= MITRA Youth Buddhist Network =

The MITRA Youth Buddhist Network (formerly the MITRA Intervarsity Buddhist Network) is a network of Buddhist youth organisations in Australia. Predominantly situated in Sydney, Australia, MITRA's current members are UniBodhi (Sydney University Buddhist Society), MacBuddhi (Macquarie University Buddhist Society), and UTS (University of Technology, Sydney) Buddhist Society.

The name of the network MITRA, stems from a Sanskrit word meaning "friend".

Since 2004, MITRA has held Buddhist annual conferences which brings together a range of international and local speakers and topics.

== MITRA Buddhist Conferences ==
The MITRA Youth Buddhist Network has, since 2004, organised an annual Buddhist conference. Traditionally held in July, except for 2010 which was held in May to coincide with the Buddhist Festival Month celebrations run by the Buddhist Council of New South Wales.

The MITRA Buddhist Conference is convened by a member, or members, of MITRA inviting local and international learned speakers to give talks and lead discussions at the Conference. Run and managed entirely by volunteers, the MITRA Buddhist Conference relies on the goodwill of the community in keeping the Conference sustainable. Between 2004 and 2009, the food for the Conference was donated by the community including the Friends of Mitra, a conglomerate of elder lay Buddhists, and local Sydney vegetarian restaurants.

=== 2010 Buddhism: Unplugged ===
The "Buddhism: Unplugged" 2010 MITRA Buddhist Conference was held at the Sydney Masonic Centre. The theme explored the world of different Buddhist practices and "back to basic" principles which all Buddhist schools of thought accept and promote.

This year the MITRA Youth Buddhist Network collaborated with the Buddhist Council of New South Wales to be a partner of the inaugural Buddhist Festival Month celebrations.

=== 2009 Having Enough ... Finding Spiritual Wealth ===
The "Having enough ... Finding spiritual wealth" 2009 MITRA Buddhist Conference was held at the University of Technology, Sydney. The theme explored happiness in the midst of the financial hardships of the Global Financial Crisis.

=== 2008 Wisdom For A Modern World ===
The "Wisdom for a Modern World" 2008 MITRA Buddhist Conference was held at the University of Technology, Sydney. The theme explored how the wisdom of Buddhism can be experienced in all aspects of our lives even in our chaotic modern world we can find a peace and tranquility awaiting those who seek it.

A DVD of the Conference is available which includes footage of all 6 talks including Venerable Robina Courtin's explanation of transforming the mind, Venerable David Lungtok on Emptiness, Venenerable U Vamsarakkhita on "The Buddha's Teaching - Simple, Practical and Powerful" and Venerable Shravasti Dhammika on "2500 Years of Evolving Truth". Profits from DVD sales will be donated to Venerable Sister Yeshe Chodron's Kalyanamitra Foundation which delivers social services to the poor regions of India.

=== 2007 Change Your Mind, Change The World ===
The "Change your mind, Change the world" 2007 MITRA Buddhist Conference was held at the Sydney Conservatorium of Music.
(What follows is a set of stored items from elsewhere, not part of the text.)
/-- **THE DICTIONARY IDENTITY (S2-P letters)**: the same with the left-hand side LITERALLY the multiplier∕velocity of ★ PART C∕D — `τ_X = tr denom (k_u X) (−i1)`,
`τ_{θX}` with `θX = J Xᴴ J`, `V_X = denom (k_u X) (i1) − denom (k_u X) (−i1)·u` — for `X = C·(α β; γ δ)·C′`. [cite: LeeZhu1998, p. 5032] [cite: Knapp1986, Ch. VIII §3] -/
theorem dictionary_identity (m₀ k₀ : ℂ) {u : Matrix (Fin 2) (Fin 2) ℂ} (hu : uᴴ * u = 1) (hu' : u.det ≠ 0) (α β γ δ : Matrix (Fin 2) (Fin 2) ℂ)
    (P : Carrier) :
    (m₀ * (denom (((2 : ℂ)⁻¹ • fromBlocks (1 + u) (-(I • (1 - u))) (I • (1 - u)) (1 + u) : Matrix (Fin 2 ⊕ Fin 2) (Fin 2 ⊕ Fin 2) ℂ) *
            (fromBlocks 1 1 (I • 1) (-(I • 1)) * fromBlocks α β γ δ * ((2 : ℂ)⁻¹ • fromBlocks 1 (-(I • 1)) 1 (I • 1)))) (-(I • (1 : Matrix (Fin 2) (Fin 2) ℂ)))).trace +
        k₀ * conj (denom (((2 : ℂ)⁻¹ • fromBlocks (1 + u) (-(I • (1 - u))) (I • (1 - u)) (1 + u) : Matrix (Fin 2 ⊕ Fin 2) (Fin 2 ⊕ Fin 2) ℂ) *
            (Matrix.J (Fin 2) ℂ * (fromBlocks 1 1 (I • 1) (-(I • 1)) * fromBlocks α β γ δ * ((2 : ℂ)⁻¹ • fromBlocks 1 (-(I • 1)) 1 (I • 1)))ᴴ * Matrix.J (Fin 2) ℂ))
            (-(I • (1 : Matrix (Fin 2) (Fin 2) ℂ)))).trace) * evalAt u hu' P +
        ∑ i : Fin 2, ∑ j : Fin 2,
          (denom (((2 : ℂ)⁻¹ • fromBlocks (1 + u) (-(I • (1 - u))) (I • (1 - u)) (1 + u) : Matrix (Fin 2 ⊕ Fin 2) (Fin 2 ⊕ Fin 2) ℂ) *
                (fromBlocks 1 1 (I • 1) (-(I • 1)) * fromBlocks α β γ δ * ((2 : ℂ)⁻¹ • fromBlocks 1 (-(I • 1)) 1 (I • 1)))) (I • (1 : Matrix (Fin 2) (Fin 2) ℂ)) -
              denom (((2 : ℂ)⁻¹ • fromBlocks (1 + u) (-(I • (1 - u))) (I • (1 - u)) (1 + u) : Matrix (Fin 2 ⊕ Fin 2) (Fin 2 ⊕ Fin 2) ℂ) *
                (fromBlocks 1 1 (I • 1) (-(I • 1)) * fromBlocks α β γ δ * ((2 : ℂ)⁻¹ • fromBlocks 1 (-(I • 1)) 1 (I • 1)))) (-(I • (1 : Matrix (Fin 2) (Fin 2) ℂ))) * u)
            i j * evalAt u hu' (pd i j P) =
      evalAt u hu' (∑ a : Fin 2, ∑ b : Fin 2, β a b • pOp pd uMat dInv (-k₀) a b P + ∑ a : Fin 2, ∑ b : Fin 2, γ a b • mOp pd uMat (-m₀) a b P +
        ((m₀ - k₀) * α.trace) • P - ∑ a : Fin 2, ∑ b : Fin 2, α a b • lOp pd uMat a b P + ∑ a : Fin 2, ∑ b : Fin 2, δ a b • rOp pd uMat a b P) := by
  obtain ⟨hτ, hθ⟩ := trace_denom_kU_cayley u α β γ δ
  obtain ⟨hWp, hWm⟩ := denom_kU_cayley_conj u α β γ δ
  rw [hτ, hθ, hWp, hWm, show u * δ - β - (α - u * γ) * u = u * δ - β - α * u + u * γ * u by rw [Matrix.sub_mul]; abel]
  exact dictionary_identity_blocks m₀ k₀ hu hu' α β γ δ P

/-! ## §4 The real corollary: `d∕dt|₀ A(k_u·exp tX) = ev_u (Op_X P)` for `X ∈ 𝔲(J)` -/

/-- **THE ANALYTIC LIE DERIVATIVE IS THE FORMAL OPERATOR** (real generators): let `A ∈ I_w(s, χ_k)` have compact picture `P ∈ 𝒜 = ℂ[u, D⁻¹]` (`A(k_v) = ev_v P` for
unitary `v`), let `X = C·(α β; γ δ)·C′ ∈ 𝔲(J)` and `u` unitary.  Then
`d∕dt|₀ A(k_u · exp(tX)) = ev_u (Σ β_{ab} P_{ab}(p) P + Σ γ_{ab} M_{ab}(q) P + (κ tr α) P − Σ α_{ab} L_{ab} P + Σ δ_{ab} R_{ab} P)` with `m = k − 2s − 2`, `p = −m∕2`, `q = k − m∕2`,
`κ = −k` (★ PART C `hasDerivAt_section_kU_exp`; its `hG` = ★ K-3 `hasDerivAt_evalAt` along ★ `hasDerivAt_shilov_kU_exp_entry`; `θX = X`). [cite: Knapp1986, Ch. VIII §3]
[cite: LeeZhu1998, p. 5032] -/
theorem hasDerivAt_section_kU_exp_evalAt (k : ℤ) (s : ℂ) {A : Matrix (Fin 2 ⊕ Fin 2) (Fin 2 ⊕ Fin 2) ℂ → ℂ}
    (hA : IsArchSiegelSection (fun z : ℂ => (conj z / ((‖z‖ : ℝ) : ℂ)) ^ k) s A) (P : Carrier)
    (hAP : ∀ (v : Matrix (Fin 2) (Fin 2) ℂ), vᴴ * v = 1 → ∀ hv : v.det ≠ 0,
      A ((2 : ℂ)⁻¹ • fromBlocks (1 + v) (-(I • (1 - v))) (I • (1 - v)) (1 + v)) = evalAt v hv P)
    {u : Matrix (Fin 2) (Fin 2) ℂ} (hu : uᴴ * u = 1) (hu' : u.det ≠ 0) (α β γ δ : Matrix (Fin 2) (Fin 2) ℂ)
    (hX : (fromBlocks 1 1 (I • 1) (-(I • 1)) * fromBlocks α β γ δ * ((2 : ℂ)⁻¹ • fromBlocks 1 (-(I • 1)) 1 (I • 1)) : Matrix (Fin 2 ⊕ Fin 2) (Fin 2 ⊕ Fin 2) ℂ)ᴴ *
        Matrix.J (Fin 2) ℂ + Matrix.J (Fin 2) ℂ * (fromBlocks 1 1 (I • 1) (-(I • 1)) * fromBlocks α β γ δ * ((2 : ℂ)⁻¹ • fromBlocks 1 (-(I • 1)) 1 (I • 1))) = 0) :
    HasDerivAt (fun t : ℝ => A (((2 : ℂ)⁻¹ • fromBlocks (1 + u) (-(I • (1 - u))) (I • (1 - u)) (1 + u) : Matrix (Fin 2 ⊕ Fin 2) (Fin 2 ⊕ Fin 2) ℂ) *
        exp (t • (fromBlocks 1 1 (I • 1) (-(I • 1)) * fromBlocks α β γ δ * ((2 : ℂ)⁻¹ • fromBlocks 1 (-(I • 1)) 1 (I • 1)) : Matrix (Fin 2 ⊕ Fin 2) (Fin 2 ⊕ Fin 2) ℂ))))
      (evalAt u hu' (∑ a : Fin 2, ∑ b : Fin 2, β a b • pOp pd uMat dInv (-(((k : ℂ) - 2 * s - 2) / 2)) a b P +
          ∑ a : Fin 2, ∑ b : Fin 2, γ a b • mOp pd uMat (-(((k : ℂ) - 2 * s - 2) / 2 - k)) a b P +
          ((((k : ℂ) - 2 * s - 2) / 2 - k - ((k : ℂ) - 2 * s - 2) / 2) * α.trace) • P -
          ∑ a : Fin 2, ∑ b : Fin 2, α a b • lOp pd uMat a b P + ∑ a : Fin 2, ∑ b : Fin 2, δ a b • rOp pd uMat a b P)) 0 := by
  set X : Matrix (Fin 2 ⊕ Fin 2) (Fin 2 ⊕ Fin 2) ℂ := fromBlocks 1 1 (I • 1) (-(I • 1)) * fromBlocks α β γ δ * ((2 : ℂ)⁻¹ • fromBlocks 1 (-(I • 1)) 1 (I • 1)) with hXdef
  set kU : Matrix (Fin 2 ⊕ Fin 2) (Fin 2 ⊕ Fin 2) ℂ := (2 : ℂ)⁻¹ • fromBlocks (1 + u) (-(I • (1 - u))) (I • (1 - u)) (1 + u) with hkU
  have hXt : ∀ t : ℝ, (exp (t • X))ᴴ * Matrix.J (Fin 2) ℂ * exp (t • X) = Matrix.J (Fin 2) ℂ := conjTranspose_exp_mul_J_mul_exp hX
  -- the Shilov coordinate curve `v_t` of `k_u · exp(tX)`: unitary, hence invertible, at every `t`
  set v : ℝ → Matrix (Fin 2) (Fin 2) ℂ := fun t =>
    (denom (kU * exp (t • X)) (-(I • (1 : Matrix (Fin 2) (Fin 2) ℂ))))⁻¹ * denom (kU * exp (t • X)) (I • (1 : Matrix (Fin 2) (Fin 2) ℂ)) with hv
  have hmem : ∀ t : ℝ, (kU * exp (t • X))ᴴ * Matrix.J (Fin 2) ℂ * (kU * exp (t • X)) = Matrix.J (Fin 2) ℂ := fun t => mul_mem_UJ (kU_mem_UJ hu) (hXt t)
  have hvu : ∀ t : ℝ, (v t)ᴴ * v t = 1 := fun t => conjTranspose_shilov_mul (hmem t)
  have hvdet : ∀ t : ℝ, (v t).det ≠ 0 := fun t => by
    intro h0
    have h := congrArg Matrix.det (hvu t)
    rw [Matrix.det_mul, h0, mul_zero, Matrix.det_one] at h
    exact zero_ne_one h
  have hv0 : v 0 = u := by
    simp only [hv, zero_smul, NormedSpace.exp_zero, Matrix.mul_one]
    rw [hkU, denom_kU_negI, denom_kU_I, inv_one, Matrix.one_mul]
  -- the compact picture along `v_t` is `ev_{v_t} P`; K-3 differentiates it
  have hG := hasDerivAt_evalAt v (fun i j => (denom (kU * X) (I • (1 : Matrix (Fin 2) (Fin 2) ℂ)) - denom (kU * X) (-(I • (1 : Matrix (Fin 2) (Fin 2) ℂ))) * u) i j)
    0 (fun i j => hasDerivAt_shilov_kU_exp_entry hu X i j) hvdet P
  have hfun : (fun t : ℝ => A ((2 : ℂ)⁻¹ • fromBlocks (1 + v t) (-(I • (1 - v t))) (I • (1 - v t)) (1 + v t))) = fun t => evalAt (v t) (hvdet t) P :=
    funext fun t => hAP (v t) (hvu t) (hvdet t)
  have hG' : HasDerivAt (fun t : ℝ => A ((2 : ℂ)⁻¹ • fromBlocks (1 + v t) (-(I • (1 - v t))) (I • (1 - v t)) (1 + v t)))
      (∑ i : Fin 2, ∑ j : Fin 2, evalAt (v 0) (hvdet 0) (pd i j P) *
        (denom (kU * X) (I • (1 : Matrix (Fin 2) (Fin 2) ℂ)) - denom (kU * X) (-(I • (1 : Matrix (Fin 2) (Fin 2) ℂ))) * u) i j) 0 := by
    rw [hfun]; exact hG
  have hmain := hasDerivAt_section_kU_exp k s hA hu X hXt hG'
  refine hmain.congr_deriv ?_
  -- `θX = X` for `X ∈ 𝔲(J)`; the point `v 0 = u`; then the dictionary identity
  have hθ : Matrix.J (Fin 2) ℂ * Xᴴ * Matrix.J (Fin 2) ℂ = X := J_mul_conjTranspose_mul_J_of_mem hX
  have hid := dictionary_identity (((k : ℂ) - 2 * s - 2) / 2 - k) (((k : ℂ) - 2 * s - 2) / 2) hu hu' α β γ δ P
  rw [hθ] at hid
  rw [hAP u hu hu', ← hid]
  simp only [hv0, Fintype.card_fin, Nat.cast_ofNat]
  congr 1
  refine Finset.sum_congr rfl fun i _ => Finset.sum_congr rfl fun j _ => ?_
  exact mul_comm _ _

/-- **THE SAME WITH THE PARAMETERS OF RECORD**: `p = s + 1 + κ∕2`, `q = s + 1 − κ∕2`, scalar `κ·tr α`, `κ = −k` (ref1 PREP-S2 §1; at `s = ½`, `κ = 2c₁+1`: `p = c₁ + 2`, `q = 1 − c₁` —
the parameters of ★ S2-C `forall_kType_le_of_anchors`). [cite: LeeZhu1998, p. 5032] -/
theorem hasDerivAt_section_kU_exp_evalAt' (k : ℤ) (s : ℂ) {A : Matrix (Fin 2 ⊕ Fin 2) (Fin 2 ⊕ Fin 2) ℂ → ℂ}
    (hA : IsArchSiegelSection (fun z : ℂ => (conj z / ((‖z‖ : ℝ) : ℂ)) ^ k) s A) (P : Carrier)
    (hAP : ∀ (v : Matrix (Fin 2) (Fin 2) ℂ), vᴴ * v = 1 → ∀ hv : v.det ≠ 0,
      A ((2 : ℂ)⁻¹ • fromBlocks (1 + v) (-(I • (1 - v))) (I • (1 - v)) (1 + v)) = evalAt v hv P)
    {u : Matrix (Fin 2) (Fin 2) ℂ} (hu : uᴴ * u = 1) (hu' : u.det ≠ 0) (α β γ δ : Matrix (Fin 2) (Fin 2) ℂ)
    (hX : (fromBlocks 1 1 (I • 1) (-(I • 1)) * fromBlocks α β γ δ * ((2 : ℂ)⁻¹ • fromBlocks 1 (-(I • 1)) 1 (I • 1)) : Matrix (Fin 2 ⊕ Fin 2) (Fin 2 ⊕ Fin 2) ℂ)ᴴ *
        Matrix.J (Fin 2) ℂ + Matrix.J (Fin 2) ℂ * (fromBlocks 1 1 (I • 1) (-(I • 1)) * fromBlocks α β γ δ * ((2 : ℂ)⁻¹ • fromBlocks 1 (-(I • 1)) 1 (I • 1))) = 0) :
    HasDerivAt (fun t : ℝ => A (((2 : ℂ)⁻¹ • fromBlocks (1 + u) (-(I • (1 - u))) (I • (1 - u)) (1 + u) : Matrix (Fin 2 ⊕ Fin 2) (Fin 2 ⊕ Fin 2) ℂ) *
        exp (t • (fromBlocks 1 1 (I • 1) (-(I • 1)) * fromBlocks α β γ δ * ((2 : ℂ)⁻¹ • fromBlocks 1 (-(I • 1)) 1 (I • 1)) : Matrix (Fin 2 ⊕ Fin 2) (Fin 2 ⊕ Fin 2) ℂ))))
      (evalAt u hu' (∑ a : Fin 2, ∑ b : Fin 2, β a b • pOp pd uMat dInv (s + 1 + (-(k : ℂ)) / 2) a b P +
          ∑ a : Fin 2, ∑ b : Fin 2, γ a b • mOp pd uMat (s + 1 - (-(k : ℂ)) / 2) a b P + ((-(k : ℂ)) * α.trace) • P -
          ∑ a : Fin 2, ∑ b : Fin 2, α a b • lOp pd uMat a b P + ∑ a : Fin 2, ∑ b : Fin 2, δ a b • rOp pd uMat a b P)) 0 := by
  have h := hasDerivAt_section_kU_exp_evalAt k s hA P hAP hu hu' α β γ δ hX
  have hp : (-(((k : ℂ) - 2 * s - 2) / 2)) = s + 1 + (-(k : ℂ)) / 2 := by ring
  have hq : (-(((k : ℂ) - 2 * s - 2) / 2 - k)) = s + 1 - (-(k : ℂ)) / 2 := by ring
  have hκ : (((k : ℂ) - 2 * s - 2) / 2 - k - ((k : ℂ) - 2 * s - 2) / 2) = -(k : ℂ) := by ring
  rw [hp, hq, hκ] at h
  exact h

end Summit.HodgeConjecture.HodgeConjecture.Cruxes.HLiu418.K2LiuU22CompactPictureOperatorDictionary

end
Talks included Venerable Heng Sure's insight on whether "Buddhist Activism" is an oxymoron, Venerable Yuan Zhi's on "Love" - is it all you need? Venerable Christine Roberts on "Changing your mind" a discussion between AACAP's Dr Eng Kong Tan and Venerable Ayya Sucinta about the "Therapist's couch and the meditation cushion".

=== 2006 Stop Chasing ... Look Within ===
The "Stop Chasing...Look Within Mitra" 2006 MITRA Buddhist Conference was held at the Women's College at Sydney University. Talks included Ajahn Brahm's entertaining discussion on whether the West needs Buddhism, Venerable Thich Phuoc Tan on how to be a "Socially Engaged Buddhist" and Venerable Thubten Dondrup's moving talk on how to deal with suffering.

=== 2005 Illuminate The Path ===
The "Illuminate the path" 2005 MITRA Buddhist Conference was held at St George Girls High School.

=== 2004 Open Mind Open Heart ===
The "Open Mind Open Heart" 2004 MITRA Buddhist Conference was held at the Patrician Brothers Holy Cross College.